You can use os.chmod instead:

>>> import os
>>> name = "eek.txt"
>>> with open(name, "wt") as myfile:
...   os.chmod(name, 0o600)
...   myfile.write("eeek")
...
>>> os.system("ls -lh " + name)
-rw------- 1 gwidion gwidion 4 2011-04-11 13:47 eek.txt
0
>>>

(Note that the way to use octals in Python is by being explicit - by prefixing it with "0o" like in "0o600". In Python 2.x it would work writing just 0600 - but that is both misleading and deprecated.)

However, if your security is critical, you probably should resort to creating it with os.open, as you do and use os.fdopen to retrieve a Python File object from the file descriptor returned by os.open.

Solution 4:

The question is about setting the permissions to be sure the file will not be world-readable (only read/write for the current user).

Unfortunately, on its own, the code:

fd = os.open('/path/to/file', os.O_WRONLY, 0o600)

does not guarantee that permissions will be denied to the world. It does try to set r/w for the current user (provided that umask allows it), that's it!

On two very different test systems, this code creates a file with -rw-r--r-- with my default umask, and -rw-rw-rw- with umask(0) which is definitely not what is desired (and poses a serious security risk).
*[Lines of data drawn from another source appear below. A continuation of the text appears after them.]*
import Mathlib
import Summits.AtomisticToContinuum.Crystallization.Theorems.ReggeStarCoercivityCoercivityForcesZeroDefects
import Summits.AtomisticToContinuum.Crystallization.Theorems.DefectFreeCrystallizes.Negative.PredicateAPI
import Summits.AtomisticToContinuum.Crystallization.Theses.PhononSlackCertificates
import Summits.AtomisticToContinuum.Crystallization.Theorems.PricedLinkCensusCrysEnergyUpper
import Summits.AtomisticToContinuum.Crystallization.Theorems.ReggeStarCoercivityStarCoercivityTwoShellGoodStarGood
import Literature.MathematicalPhysics.StatisticalMechanics.LennardJonesClusters

/-!
# `ZeroDefectDensity` (stmt-AtomisticToContinuum-13604) from the SEPARATED two-shell gap

Support item `ReggeStarCoercivity.ZeroDefectDensity`: along every sequence of Lennard-Jones ground
states the fraction of `1/20`-defective first shells tends to `0`.  The route derives it from the
crux `StarCoercivity` (13600, all injective configurations); the crux's live line
(`Cruxes/StarCoercivity/Lines/separation-padding-transfer.lean`) reduces 13600 to three stubs:
closest-pair deletion (separation is removable), "two-shell good ⇒ star good", and the SEPARATED
TWO-SHELL GAP (= `PhononSlackCertificates.CoerciveTwoShellGap`, stmt-13956, at `δ = 1/3`).

This file records that FOR THIS ITEM the first stub is not needed: ground states are themselves
`1/3`-separated (`third_le_dist_of_isGroundState`, the explicit constant inside the tree's
`LennardJonesMinimalDistance_holds`), so coercivity is only ever used on separated configurations.
Sorry-free contents:

* `defects_le_card_not_isTwoShellGood` — `#Def₁(x) ≤ #Bad₂(x)` on injective `x`, from the landed stub
  `SeparationPaddingTransfer.stub_twoShellGoodStarGood` (two-shell good ⇒ star good) of the crux line.
* `third_le_dist_of_isGroundState` — Lennard-Jones ground states in `ℝ³` are `1/3`-separated.
* `tendsto_defects_div_of_sepStarCoercivity` — the crux inequality demanded only of
  `1/3`-SEPARATED injective configurations (entry `SepStarCoercivity` of the line) already gives
  the body of `ZeroDefectDensity` (compose with `zeroDefectDensity_iff.2`; uses
  `crysEnergyUpper_proof`, item 11865, `BlancLewin2015_8_holds` and the real-analysis squeeze
  `coercivityForcesZeroDefects_squeeze` of the glue file of item 13605).
* `tendsto_defects_div_of_sepTwoShellGap` — the same from the separated two-shell gap with an
  `N^(2/3)` allowance (the statement of the line's stub `stub_separatedTwoShellGap`, verbatim).
* `zeroDefectDensity_of_coerciveTwoShellGap` — `PhononSlackCertificates.CoerciveTwoShellGap →
  ZeroDefectDensity`: item 13604 closes as soon as EITHER 13600 (via
  `zeroDefectDensity_of_starCoercivity` of the sibling reduction file) or 13956 lands, and by
  `zeroDefectDensity_iff.2 (tendsto_defects_div_of_sepTwoShellGap stub_separatedTwoShellGap)` as
  soon as the crux line's third stub alone lands.
-/

noncomputable section

namespace Summit.AtomisticToContinuum.Crystallization.Theorems.ZeroDefectDensity

open Summit.AtomisticToContinuum.Crystallization.Theses.ReggeStarCoercivity
open Summit.AtomisticToContinuum.Crystallization.Theorems.DefectFreeCrystallizes.Negative.PredicateAPI
open Literature.MathematicalPhysics.StatisticalMechanics Literature.Geometry.DiscreteGeometry
open Filter Topology

/-! ## `#Def₁ ≤ #Bad₂` (two-shell good ⇒ star good, landed stub of the crux line) -/

/-- On an injective configuration the number of star-defective sites is at most the number of
sites that are not two-shell good: `#Def₁(x) ≤ #Bad₂(x)` — pointwise this is the landed stub
`stub_twoShellGoodStarGood` of the crux line `separation-padding-transfer` (two-shell good at
tolerance `1/20` on the window `[47/50, 1]` ⇒ star good, file
`ReggeStarCoercivityStarCoercivityTwoShellGoodStarGood.lean`). [folklore] -/
theorem defects_le_card_not_isTwoShellGood {N : ℕ} {x : Fin N → EuclideanSpace ℝ (Fin 3)}
    (hx : Function.Injective x) :
    defects x ≤ Nat.card {i : Fin N // ¬ IsTwoShellGood (1 / 20) (47 / 50) 1 x i} := by
  classical
  unfold defects
  rw [Nat.card_eq_fintype_card, Nat.card_eq_fintype_card]
  exact Fintype.card_subtype_mono _ _ fun i hi hgood =>
    hi (SeparationPaddingTransfer.stub_twoShellGoodStarGood N x i hx hgood)

/-! ## Ground states are `1/3`-separated -/

/-- **Lennard-Jones ground states in `ℝ³` are `1/3`-separated** (the explicit constant of the
tree's discharge `LennardJonesMinimalDistance_holds`, whose statement is only `∃ δ > 0`): at a
closest pair `(i₀, j₀)` of a ground state, `r = |x_{i₀} − x_{j₀}|`, the removal inequality
`𝓔^{i₀}(x) ≤ 0` (`siteEnergy_nonpos_of_isGroundState`) and the shell sum
`∑_{k ≠ i₀} |x_{i₀} − x_k|⁻⁶ ≤ 250 r⁻⁶` (`sum_inv_pow_six_le`) give `r⁻¹² ≤ 500 r⁻⁶`, whence
`r⁻⁶ ≤ 500 < 3⁶`. [cite: Xue1997, Main Theorem; BlancLewin2015, §2.2] -/
theorem third_le_dist_of_isGroundState {N : ℕ} {x : Fin N → EuclideanSpace ℝ (Fin 3)}
    (hx : IsGroundState lennardJones x) {i j : Fin N} (hij : i ≠ j) :
    (1 / 3 : ℝ) ≤ dist (x i) (x j) := by
  by_contra hlt
  rw [not_le] at hlt
  -- a closest pair `(i₀, j₀)`
  obtain ⟨p, hp, hmin⟩ := Finset.exists_min_image Finset.univ.offDiag
    (fun p : Fin N × Fin N => dist (x p.1) (x p.2)) ⟨(i, j), by simp [hij]⟩
  obtain ⟨i₀, j₀⟩ := p
  have hij₀ : i₀ ≠ j₀ := by simpa using hp
  set r := dist (x i₀) (x j₀) with hr_def
  have hr : 0 < r := dist_pos.2 (hx.1.ne hij₀)
  have hsep : ∀ k l, k ≠ l → r ≤ dist (x k) (x l) := fun k l hkl => hmin (k, l) (by simp [hkl])
  have hr3 : r < 1 / 3 := (hsep i j hij).trans_lt hlt
  -- the site energy of `i₀`
  have h0 := siteEnergy_nonpos_of_isGroundState (by norm_num) hx i₀
  have hS := sum_inv_pow_six_le x hr hsep i₀
  have h12 : r⁻¹ ^ 12 ≤ ∑ k ∈ Finset.univ.erase i₀, (dist (x i₀) (x k))⁻¹ ^ 12 := by
    have hj : j₀ ∈ Finset.univ.erase i₀ := Finset.mem_erase.2 ⟨hij₀.symm, Finset.mem_univ _⟩
    exact Finset.single_le_sum (f := fun k => (dist (x i₀) (x k))⁻¹ ^ 12)
      (fun k _ => by positivity) hj
  have hexp : siteEnergy lennardJones x i₀ =
      (1 / 12) * ∑ k ∈ Finset.univ.erase i₀, (dist (x i₀) (x k))⁻¹ ^ 12 -
        (1 / 6) * ∑ k ∈ Finset.univ.erase i₀, (dist (x i₀) (x k))⁻¹ ^ 6 := by
    simp only [siteEnergy, lennardJones, Finset.sum_sub_distrib, Finset.mul_sum]
  have hu : (729 : ℝ) < r⁻¹ ^ 6 := by
    have h3 : 3 < r⁻¹ := by
      rw [lt_inv_comm₀ (by norm_num) hr]
      have : (3 : ℝ)⁻¹ = 1 / 3 := by norm_num
      linarith
    calc (729 : ℝ) = 3 ^ 6 := by norm_num
      _ < r⁻¹ ^ 6 := pow_lt_pow_left₀ h3 (by norm_num) (by norm_num)
  have h12' : r⁻¹ ^ 12 = (r⁻¹ ^ 6) ^ 2 := by ring
  have hu' : 729 * r⁻¹ ^ 6 < r⁻¹ ^ 6 * r⁻¹ ^ 6 := mul_lt_mul_of_pos_right hu (by linarith)
  rw [h12', sq] at h12
  linarith

/-! ## The reductions -/

/-- **Separated star coercivity forces zero defect density** (conclusion = the body of
`ZeroDefectDensity` in the `defects` vocabulary, `zeroDefectDensity_iff`; stated this way so that no
registered obligation is concluded under an unregistered hypothesis — compose with
`zeroDefectDensity_iff.2`).  The hypothesis is the crux inequality of `StarCoercivity` demanded
only of `1/3`-SEPARATED injective configurations (the entry `SepStarCoercivity` of the crux line
`separation-padding-transfer`, the form its Regge/LP engine and the handover cards quantify over):
`N·e_per + g·#Def₁(x) − C·N^(2/3) ≤ E_LJ(x)`.  Proof: a ground state `x^N` is injective and
`1/3`-separated (`third_le_dist_of_isGroundState`) with `E_LJ(x^N) = E(N)`, so the inequality holds
along every sequence of ground states; `E(N)/N → e_∞` (`BlancLewin2015_8_holds`) and
`limsup E(N)/N ≤ e_per` (`crysEnergyUpper_proof`, item 11865) give `e_∞ ≤ e_per`, and the squeeze
`coercivityForcesZeroDefects_squeeze` (glue file of item 13605) gives `#Def₁(x^N)/N → 0`.  So for
item 13604 the crux's closest-pair deletion (separation removal) is not needed. [folklore] -/
theorem tendsto_defects_div_of_sepStarCoercivity
    (h : ∃ g : ℝ, 0 < g ∧ ∃ C : ℝ, ∀ (N : ℕ) (x : Fin N → EuclideanSpace ℝ (Fin 3)),
      Function.Injective x → (∀ i j : Fin N, i ≠ j → (1 / 3 : ℝ) ≤ dist (x i) (x j)) →
        (N : ℝ) * (⨅ Q : Literature.MathematicalPhysics.StatisticalMechanics.PeriodicConfiguration 3,
          Q.energyPerParticle Literature.MathematicalPhysics.StatisticalMechanics.lennardJones) +
        g * (Nat.card {i : Fin N // ¬ ∃ a : ℝ, 9 / 10 ≤ a ∧ a ≤ 11 / 10 ∧
          (Literature.Geometry.DiscreteGeometry.ShellCloseTo (1 / 20)
            ((Finset.univ.filter fun j : Fin N => j ≠ i ∧ dist (x i) (x j) ≤ 6 / 5).image
              fun j => a⁻¹ • (x j - x i)) Literature.Geometry.DiscreteGeometry.fccKissingPattern ∨
          Literature.Geometry.DiscreteGeometry.ShellCloseTo (1 / 20)
            ((Finset.univ.filter fun j : Fin N => j ≠ i ∧ dist (x i) (x j) ≤ 6 / 5).image
              fun j => a⁻¹ • (x j - x i)) Literature.Geometry.DiscreteGeometry.hcpKissingPattern)} : ℝ) -
        C * (N : ℝ) ^ (2 / 3 : ℝ) ≤
        Literature.MathematicalPhysics.StatisticalMechanics.interactionEnergy
          Literature.MathematicalPhysics.StatisticalMechanics.lennardJones x) :
    ∀ x : (N : ℕ) → (Fin N → EuclideanSpace ℝ (Fin 3)), (∀ N, IsGroundState lennardJones (x N)) →
      Tendsto (fun N : ℕ => (defects (x N) : ℝ) / N) atTop (𝓝 0) := by
  obtain ⟨g, hg, C, h⟩ := h
  intro x hx
  obtain ⟨e, -, hE, -⟩ := BlancLewin2015_8_holds 3 (by norm_num) (by norm_num)
  have hUp : limsup (fun N : ℕ => groundStateEnergy lennardJones 3 N / N) atTop ≤
      ⨅ Q : PeriodicConfiguration 3, Q.energyPerParticle lennardJones := crysEnergyUpper_proof
  have he : e ≤ ⨅ Q : PeriodicConfiguration 3, Q.energyPerParticle lennardJones :=
    hE.limsup_eq.ge.trans hUp
  refine coercivityForcesZeroDefects_squeeze (C := C) hg (fun N => Nat.cast_nonneg _)
    (fun N => ?_) hE he
  obtain ⟨hinj, hEN⟩ := hx N
  have h1 := h N (x N) hinj fun i j hij => third_le_dist_of_isGroundState (hx N) hij
  rwa [hEN] at h1

/-- **The separated two-shell gap forces zero defect density** (same conclusion; compose with
`zeroDefectDensity_iff.2`).  The hypothesis is, verbatim, the registered stub
`stub_separatedTwoShellGap` of the crux line `separation-padding-transfer`
(crux stmt-AtomisticToContinuum-13600): `g > 0` and `C` such that every `1/3`-separated
configuration has `N·e_per + g·#Bad₂(x) − C·N^(2/3) ≤ E_LJ(x)`.  By `#Def₁ ≤ #Bad₂` on injective
configurations (`defects_le_card_not_isTwoShellGood`) it gives the separated star inequality with
the same constants, whence `tendsto_defects_div_of_sepStarCoercivity`. [folklore] -/
theorem tendsto_defects_div_of_sepTwoShellGap
    (h : ∃ g : ℝ, 0 < g ∧ ∃ C : ℝ, ∀ (N : ℕ) (x : Fin N → EuclideanSpace ℝ (Fin 3)),
      (∀ i j : Fin N, i ≠ j → (1 / 3 : ℝ) ≤ dist (x i) (x j)) →
        (N : ℝ) * (⨅ Q : Literature.MathematicalPhysics.StatisticalMechanics.PeriodicConfiguration 3,
          Q.energyPerParticle Literature.MathematicalPhysics.StatisticalMechanics.lennardJones) +
        g * (Nat.card {i : Fin N //
          ¬ Literature.Geometry.DiscreteGeometry.IsTwoShellGood (1 / 20) (47 / 50) 1 x i} : ℝ) -
        C * (N : ℝ) ^ (2 / 3 : ℝ) ≤
        Literature.MathematicalPhysics.StatisticalMechanics.interactionEnergy
          Literature.MathematicalPhysics.StatisticalMechanics.lennardJones x) :
    ∀ x : (N : ℕ) → (Fin N → EuclideanSpace ℝ (Fin 3)), (∀ N, IsGroundState lennardJones (x N)) →
      Tendsto (fun N : ℕ => (defects (x N) : ℝ) / N) atTop (𝓝 0) := by
  obtain ⟨g, hg, C, h⟩ := h
  refine tendsto_defects_div_of_sepStarCoercivity ⟨g, hg, C, fun N x hinj hsep => ?_⟩
  have h1 := h N x hsep
  have h2 : (defects x : ℝ) ≤
      (Nat.card {i : Fin N // ¬ IsTwoShellGood (1 / 20) (47 / 50) 1 x i} : ℝ) := by
    exact_mod_cast defects_le_card_not_isTwoShellGood hinj
  have h3 := mul_le_mul_of_nonneg_left h2 hg.le
  show (N : ℝ) * _ + g * (defects x : ℝ) - _ ≤ _
  linarith

/-- **`CoerciveTwoShellGap → ZeroDefectDensity`**: the target of route `PhononSlackCertificates`
(stmt-AtomisticToContinuum-13956: for every `δ > 0` a coercive two-shell gap with `C = 0` on
`δ`-separated configurations) implies item 13604, through its `δ = 1/3` instance and
`tendsto_defects_div_of_sepTwoShellGap`. Hence 13604 closes as soon as either the crux 13600
(`zeroDefectDensity_of_starCoercivity`) or the shared target 13956 lands. [folklore] -/
theorem zeroDefectDensity_of_coerciveTwoShellGap
    (h : Summit.AtomisticToContinuum.Crystallization.Theses.PhononSlackCertificates.CoerciveTwoShellGap) :
    ZeroDefectDensity := by
  obtain ⟨g, hg, hh⟩ := h (1 / 3) (by norm_num)
  exact zeroDefectDensity_iff.2 <| tendsto_defects_div_of_sepTwoShellGap
    ⟨g, hg, 0, fun N x hs => by simpa only [zero_mul, sub_zero] using hh N x hs⟩

end Summit.AtomisticToContinuum.Crystallization.Theorems.ZeroDefectDensity

end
If you want to make sure that the file has no bits set for group and world, you have to umask these bits first (remember - umask is denial of permissions):

os.umask(0o177)

Besides, to be 100% sure that the file doesn't already exist with different permissions, you have to chmod/delete it first (delete is safer, since you may not have write permissions in the target directory - and if you have security concerns, you don't want to write some file where you're not allowed to!), otherwise you may have a security issue if a hacker created the file before you with world-wide r/w permissions in anticipation of your move. In that case, os.open will open the file without setting its permissions at all and you're left with a world r/w secret file...

So you need:

import os
if os.path.isfile(file):
    os.remove(file)
original_umask = os.umask(0o177)  # 0o777 ^ 0o600
try:
    handle = os.fdopen(os.open(file, os.O_WRONLY | os.O_CREAT, 0o600), 'w')
finally:
    os.umask(original_umask)

This is the safe way to ensure the creation of a -rw------- file regardless of your environment and configuration. And of course you can catch and deal with the IOErrors as needed. If you don't have write permissions in the target directory, you shouldn't be able to create the file, and if it already existed the delete will fail.